Audrey Huynh calls Clothes for Change, a student-led clothing drive for women’s groups, one of her “light-bulb moments.”
The 15-year-old Myers Park High School sophomore said it won’t be her last.
“Since middle school I had been looking for a way to truly make an impact on my community, specifically with women, and I wasn’t sure how I would do it,” she said. “Over the summer, I was lying in bed and all of a sudden I knew what I wanted to do. Clothes for Change combines so many things I am passionate about – leadership, female empowerment, fashion, of course, and so much more.”
Huynh’s summer brainstorm has turned into more than 40 young women at Myers Park High working this fall on a variety of projects – from planning fashion shows to “re-fashioning” damaged clothing to promoting upcoming events – as a way to make a difference in the community.
The group is recognized as a club at school, but members prefer to think of themselves as an organization with different teams for administration, leadership, publicity, events, and style and design.
“I wanted to keep the group relatively small, as it is a weekly time commitment, and I want every member to be actively involved in what we do,” said Huynh. “There are so many charity clubs and organizations that work to make a difference, but have trouble executing that direct impact.
“I don’t want Clothes for Change to be one of them. I don’t want us to be just a group of girls who collect clothes. I want to be a group of young female leaders that are helping women around the world create positive change in their own communities.”
To attain that goal, Clothes for Change is attacking clothing needs in a variety of ways.
Foremost is an ongoing clothing drive that runs through November. The group is asking for donations of women’s clothing for all ages, and has placed donation bins at the front offices of several schools, churches and dance studios.
Students ask that clothing be in “decent” condition and dropped off in a sturdy bag.
The club will take all donations – including some from retailers and consignment shops – and run discount sales and fashion shows throughout Charlotte. That’s where the fashion/style and event leaders in the club take over.
Many times, Huynh said, the group finds clothing that is slightly outdated or damaged. She turns to Sophie Chien and others who sew to create fashion makeovers to update a look or repair slight damage. Huynh says its not uncommon to find a great dress with damaged sleeves and see the group remove sleeves and add a belt and two patch pockets for a different look.

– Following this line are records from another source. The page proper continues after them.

/-- item stmt-QuantumFields-9706 · crux · rank 3 · open · by planner
why it might fail: Super-polynomial ⇒ exponential is false for general RP transfer matrices (edge density e^(−1/(1−λ)): e^(−2√n) clustering, gapless); decay⇒gap upgrades (Simon–Lieb, Dobrushin–Shlosman, Martinelli–Olivieri–Schonmann) need FKG or boundary-uniform mixing, unknown for gauge fields; + inf_S torus gap > 0.
sources: Simon1980CMP, Lieb1980, DobrushinShlosman1987, doi:10.1007/bf02099735, doi:10.1214/aop/1078415842, MartinelliOlivieri1994
[crux] (card K3, thin-edge exclusion + finite-size and prefactor upgrade) for every compact G, every
r : LatticeRep G and every β₀: IF for all β ≥ β₀ and all gauge-invariant local observables A, B the
connected torus time-correlation decays super-polynomially in infinite-volume form (∀ p ∃ C ∀ n ∃ S₀
∀ S ≥ S₀: n^p·|latticeConnectedCorr r.ρ β (2S+1) A B n| ≤ C) THEN there are β₁ and a rate m(β) > 0
(β ≥ β₁) with |latticeConnectedCorr r.ρ β (2S+1) A B n| ≤ C(A,B)·e^(−m(β)n) for all β ≥ β₁, S ≥
S₀(A,B), n ≤ S — IR-triviality forces a genuine gap of the transfer matrix (no super-polynomially
thin spectral edge), volume-uniformly and with β-uniform prefactors (the shape HasLatticeMassGap
needs; equals ModularSelfDualFold.WeakCouplingLatticeGap's conclusion). [difficulty: L] -/
@[route_item "route-QuantumFields-InfraredLiouville"]
def ThinEdgeExclusion : Prop :=
  open Literature.MathematicalPhysics.QuantumFieldTheory in ∀ (G : Type) [Group G] [TopologicalSpace G] [IsTopologicalGroup G] [CompactSpace G] [MeasurableSpace G] [BorelSpace G] (r : LatticeRep G) (β₀ : ℝ), (∀ β : ℝ, β₀ ≤ β → ∀ A B : YMSpecies G, ∀ p : ℕ, ∃ C : ℝ, ∀ n : ℕ, ∃ S₀ : ℕ, ∀ S : ℕ, S₀ ≤ S → (n : ℝ) ^ p * |latticeConnectedCorr r.ρ β (2 * S + 1) A.F B.F n| ≤ C) → ∃ (β₁ : ℝ) (m : ℝ → ℝ), (∀ β : ℝ, β₁ ≤ β → 0 < m β) ∧ ∀ A B : YMSpecies G, ∃ (C : ℝ) (S₀ : ℕ), ∀ β : ℝ, β₁ ≤ β → ∀ S : ℕ, S₀ ≤ S → ∀ n : ℕ, n ≤ S → |latticeConnectedCorr r.ρ β (2 * S + 1) A.F B.F n| ≤ C * Real.exp (-(m β * n))
import Summits.RiemannHypothesis.RiemannHypothesis.Theorems.WeilFormatCDataO108ColTables
import Summits.RiemannHypothesis.RiemannHypothesis.Theorems.S2FormatCE0
import Literature.NumberTheory.LFunctions.YoshidaWindowGramTailMSSines
import Literature.NumberTheory.LFunctions.YoshidaWindowGramMiddleJBox
import Literature.NumberTheory.LFunctions.YoshidaWindowGramTailJFactoredScaled
import Literature.NumberTheory.LFunctions.YoshidaWindowGramTailMSFactored
import Literature.NumberTheory.LFunctions.YoshidaWindowGramTailJDiagTight
import Summits.RiemannHypothesis.RiemannHypothesis.Theorems.FormatCPsdBands
import Summits.RiemannHypothesis.RiemannHypothesis.Theorems.WeilFormatCDiagShift
import Summits.RiemannHypothesis.RiemannHypothesis.Theorems.FormatCPsdSymmBands
import HarnessLib

/-!
# Format C kernel rung `O108` (a = 27/25, column-band layout): light-table slices 1460…1520 (kernel certificates)

Window `a = 27/25`; prime powers in the window: 2, 3, 2^2, 5, 7, 2^3; prime constant A = 2358/1000 (`WeilFormatC.primeCoeff_form_ge_cells_1098`); evaluator parameters S = 2^320, Kpi 160, Kser 190, kred 8, Kexp 55, J 150; full table modes < 321; light column table modes < 2051; units 2^-310 (Schur entries), 2^-154 (column digits, width 157), 2^-148 (tail-factor digits, width 151), 2^-64 (reciprocal weights), 2^-40 (tail base); order-J tail J = 4, θ = 1/2048, η = 1/10 | 4/1.
Design row: sr-gb-rung-b B g22 hp odd λ-run = PARITY CELL 17 L-SIDE: a = 27/25 with SIX prime powers 2,3,4,5,7,8 (kmax 8; WeilFormatC.primeCoeff_form_ge_cells_1098, A = 2358/1000), μ = 2^-109, odd 320/640/2048, kit precision S 2^320 / c 310 / Kpi 160 / Kser 190 / Kexp 55 / J 150 (A g23 hp levers), MS tail; probes (A g25 / B g22): λ_min(DS) 1.22e-33 @ 27/25 (Bo 320), 1.58e-33 (Bo 384); see HOME(B)/CELL16-LSIDE-B-g22.md. Generated by sr-gb-rung-a prover A g22 with rh-explicit-weil-2 gen7's generator extended for the odd λ-run (--sector odd --mu-log2; HOME(A)/code-g22/gen7/gramgen7.py sha16 b22c17hp00000108) from `#eval` of the tree's `Encl` functions; every datum is re-verified by the kernel in the theorem files (`decide +kernel`). Helper data of the rh-explicit Weil-positivity programme (format C, K-CELL-2), RH-free. [cite: Yoshida1992HermitianForms, §5 (5.15)-(5.16) p. 301; §7 pp. 305–312]
-/

set_option linter.dupNamespace false
set_option exponentiation.threshold 1024
set_option maxRecDepth 200000

namespace Summit.RiemannHypothesis.RiemannHypothesis.Theorems.WeilFormatCData.O108
open Literature.NumberTheory.LFunctions Literature.NumberTheory.LFunctions.Yoshida1992 Encl Literature.Analysis.ValidatedNumerics.NumericsMP

/-- kernel: light-table slice `[1460, 1470)`. -/
theorem tC1460 : checkTableCol O108.prm O108.C O108.ctab 1460 10 = true := by decide +kernel

/-- kernel: light-table slice `[1470, 1480)`. -/
theorem tC1470 : checkTableCol O108.prm O108.C O108.ctab 1470 10 = true := by decide +kernel

/-- kernel: light-table slice `[1480, 1490)`. -/
theorem tC1480 : checkTableCol O108.prm O108.C O108.ctab 1480 10 = true := by decide +kernel

/-- kernel: light-table slice `[1490, 1500)`. -/
theorem tC1490 : checkTableCol O108.prm O108.C O108.ctab 1490 10 = true := by decide +kernel

/-- kernel: light-table slice `[1500, 1510)`. -/
theorem tC1500 : checkTableCol O108.prm O108.C O108.ctab 1500 10 = true := by decide +kernel

/-- kernel: light-table slice `[1510, 1520)`. -/
theorem tC1510 : checkTableCol O108.prm O108.C O108.ctab 1510 10 = true := by decide +kernel

end Summit.RiemannHypothesis.RiemannHypothesis.Theorems.WeilFormatCData.O108
/-!
# Jacquet–Shalika's Euler products: (5.3.3) from Lemma (5.2) and Landau's lemma
(companion to `Literature.NumberTheory.Automorphic.AutomorphicLFunctionProofs`)

`AutomorphicLFunctionProofs` reduces the named fact `StandardLFunctionData.multipliable_L` of
`AutomorphicLFunction` (and `multipliable_partialStandardL`, the non-vanishing of `L^S(s, Π)` on
`re s > 1`, …) to the *single* named input `summable_normSq_trace_satakePow`: the convergence for
`σ > 1` of the series
`f(σ) = ∑_{v ∉ S} ∑_{k ≥ 1} |tr A_v^k|² / (k q_v^{kσ})` — statement (5.3.3)–(5.3.4) in the middle
of the printed proof of Jacquet–Shalika, *On Euler products and the classification of automorphic
representations I*, Amer. J. Math. **103** (1981), Thm. (5.3). This file carries out the printed
proof of (5.3.3)–(5.3.4) itself (loc. cit. p. 556), so that `multipliable_L` comes to rest on the
two *numbered* results of the source that the proof quotes:

* `norm_satakeParameter_le_sqrt` (named fact of `AutomorphicLFunctionProofs`; loc. cit. (5.1.3),
  from Cor. (2.5) and Remark (2.6)(3): `|μ_{j,v}| ≤ q_v^{1/2}`), and
* `JacquetShalika1981_continuation_partialPairL_conj` (**named fact**, new here; loc. cit.
  Lemma (5.2), p. 554: *`L_S(s, π × π̄)` has an analytic continuation to the half plane
  `Re(s) > 1`*, for `S` finite, containing the ramified places, and large — the Rankin–Selberg
  integral representation of §4 against a mirabolic Eisenstein series; Whittaker models and
  Eisenstein series on `GL_n` are not in Mathlib, so this is recorded, not proved),

everything else being **proved**:

* the local identity `L(s, π_v × π'_v) = det(1 - q_v^{-s} A_v ⊗ A'_v)⁻¹ =
  exp ∑_{k ≥ 1} tr A_v^k tr A'_v{}^k q_v^{-ks} / k` (loc. cit. p. 556, (1);
  `hasSum_powerSum_mul_powerSum_mul_pow_div`, `exp_neg_sum_log_eq_inv_eval_satakePairPolynomial`,
  and the case `π' = π̄`, where `tr A_v^k tr Ā_v^k = |tr A_v^k|²`, `powerSum_satakeTensor_conj`);
* the regrouping of the double series (5.3.3) over `(k, v)` into a Dirichlet series over `ℕ` with
  non-negative coefficients `a_m = ∑_{q_v^k = m} |tr A_v^k|² / k` (`normSqTraceSeries`; finitely
  many `(k, v)` with `q_v^k = m`, `finite_fiber_jsBase`; `summable_jsCoeff_mul_rpow_neg_iff`:
  at real points, convergence of (5.3.3) *is* `LSeriesSummable` of the regrouped series);
* its absolute convergence for `re s > 2` from (5.1.3) (`abscissaOfAbsConv_normSqTraceSeries_le_two`)
  and the identity `L_S(s, π × π̄) = exp f(s)` there (loc. cit. (2)–(4);
  `partialPairL_conjFamily_eq_exp_LSeries`: sum over `k`, then over `v`, exponentiate);
* Landau's lemma in the exponential form in which it is used on p. 556
  (`Literature.NumberTheory.LFunctions.Landau.abscissaOfAbsConv_le_of_exp_eq` of `LandauDirichletSeries`, proved there): the
  abscissa of `f` is `≤ 1`, i.e. (5.3.3) converges for `σ > 1`
  (`summable_normSq_trace_of_continuation`);
* the assembly: `StandardLFunctionData.multipliable_L_of_lemma52` (**proved**:
  `multipliable_L ⇐ (5.1.3) + Lemma (5.2)`; the exceptional set `D.S` of a datum being finite, it
  is simply enlarged to a set `S' ⊇ S₀` of the lemma, and the finitely many factors at `v ∈ S'`
  multiplied back), and, for the Prop-level input of `AutomorphicLFunctionProofs` over arbitrary
  `S`, `summable_normSq_trace_satakePow_of_lemma52` (**proved**: `⇐ (5.1.3) + Lemma (5.2) +`
  the finiteness of the set of ramified places, `eventually_cofinite_isUnramifiedAt` of
  `GLnCuspidalSpectrum`, by adjoining chosen Satake parameters on `S` and comparing series of
  non-negative terms that differ at finitely many places, `summable_prod_compl_of_subset_union_finite`);
* Thm. (5.3) **for pairs** (the named fact `JacquetShalika1981_multipliable_partialPairL` of
  `PairLFunctionBaseChange`): `JacquetShalika1981_multipliable_partialPairL_of_summable`
  (**proved** from (5.3.3) for `π` and for `π'`, by Cauchy–Schwarz (5.3.5) and the exponential
  (2), loc. cit. p. 556 — `multipliable_inv_satakePairPolynomial`) and
  `JacquetShalika1981_multipliable_partialPairL_of_lemma52`.

Resulting dependency graph of the Jacquet–Shalika facts of the `Automorphic` topic:
`multipliable_L`, `multipliable_partialStandardL`, `absolutelyConvergent_partialStandardL`,
`L_eq_partialStandardL_mul`, `L^S(s, Π) ≠ 0` (`re s > 1`), `JacquetShalika1981_multipliable_partialPairL`
⇐ `summable_normSq_trace_satakePow` ((5.3.3)–(5.3.4))
⇐ `norm_satakeParameter_le_sqrt` (Cor. (2.5)) + `JacquetShalika1981_continuation_partialPairL_conj`
(Lemma (5.2)) [+ `eventually_cofinite_isUnramifiedAt` (Flath) for arbitrary `S`]; and conversely
`norm_satakeParameter_le_sqrt ⇐ summable_normSq_trace_satakePow` (`AutomorphicLFunctionProofs`).

## References

* H. Jacquet, J. A. Shalika, *On Euler products and the classification of automorphic
  representations I*, Amer. J. Math. 103 (1981), 499–558 [JacquetShalikaAJM1981]: (5.1) and
  (5.1.1)–(5.1.4) p. 554; Lemma (5.2) p. 554 (proof p. 555); Thm. (5.3) p. 555, proof pp. 555–557
  ((1)–(5) p. 556); Remark (5.4) p. 557; Cor. (2.5) p. 515.
* H. L. Montgomery, R. C. Vaughan, *Multiplicative Number Theory I*, CUP 2007, §1.2, Thm. 1.7
  (Landau's lemma) [MontgomeryVaughan2007] — `Literature.NumberTheory.LFunctions.LandauDirichletSeries`.
* E. C. Titchmarsh, *The Theory of Functions*, 2nd ed., §9.2 (the reference [E.C.T.] of loc. cit.).
-/

noncomputable section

Clothes for Change is planning the first fashion show for Dec. 7 at The Cornwall Center at Myers Park Baptist Church.
Proceeds from will go “to organizations around the world that encourage women to pursue economic independence and promote positive change in their communities,” says Huynh. She said the first groups being considered include Strands of Hope, which provides resources for HIV-positive women in Kenya to create jewelry to support their families, and MADRE, which works with women who have been victims of abuse and rape in Haiti.
All leftover clothes from any event or fashion show will go to Charlotte-area women’s shelters. The first recipient of donated clothing will be Crisis Assistance Ministries.
Huynh said members of Clothes for Change see themselves differently from other clothing drives, as they work hard to gain leadership skills, fashion and sewing know-how and publicity and promotions experience.
“In reality, we are just a group of motivated, inspired high school girls who all believe in our abilities to make a difference in the community and are passionate about doing so,” she said.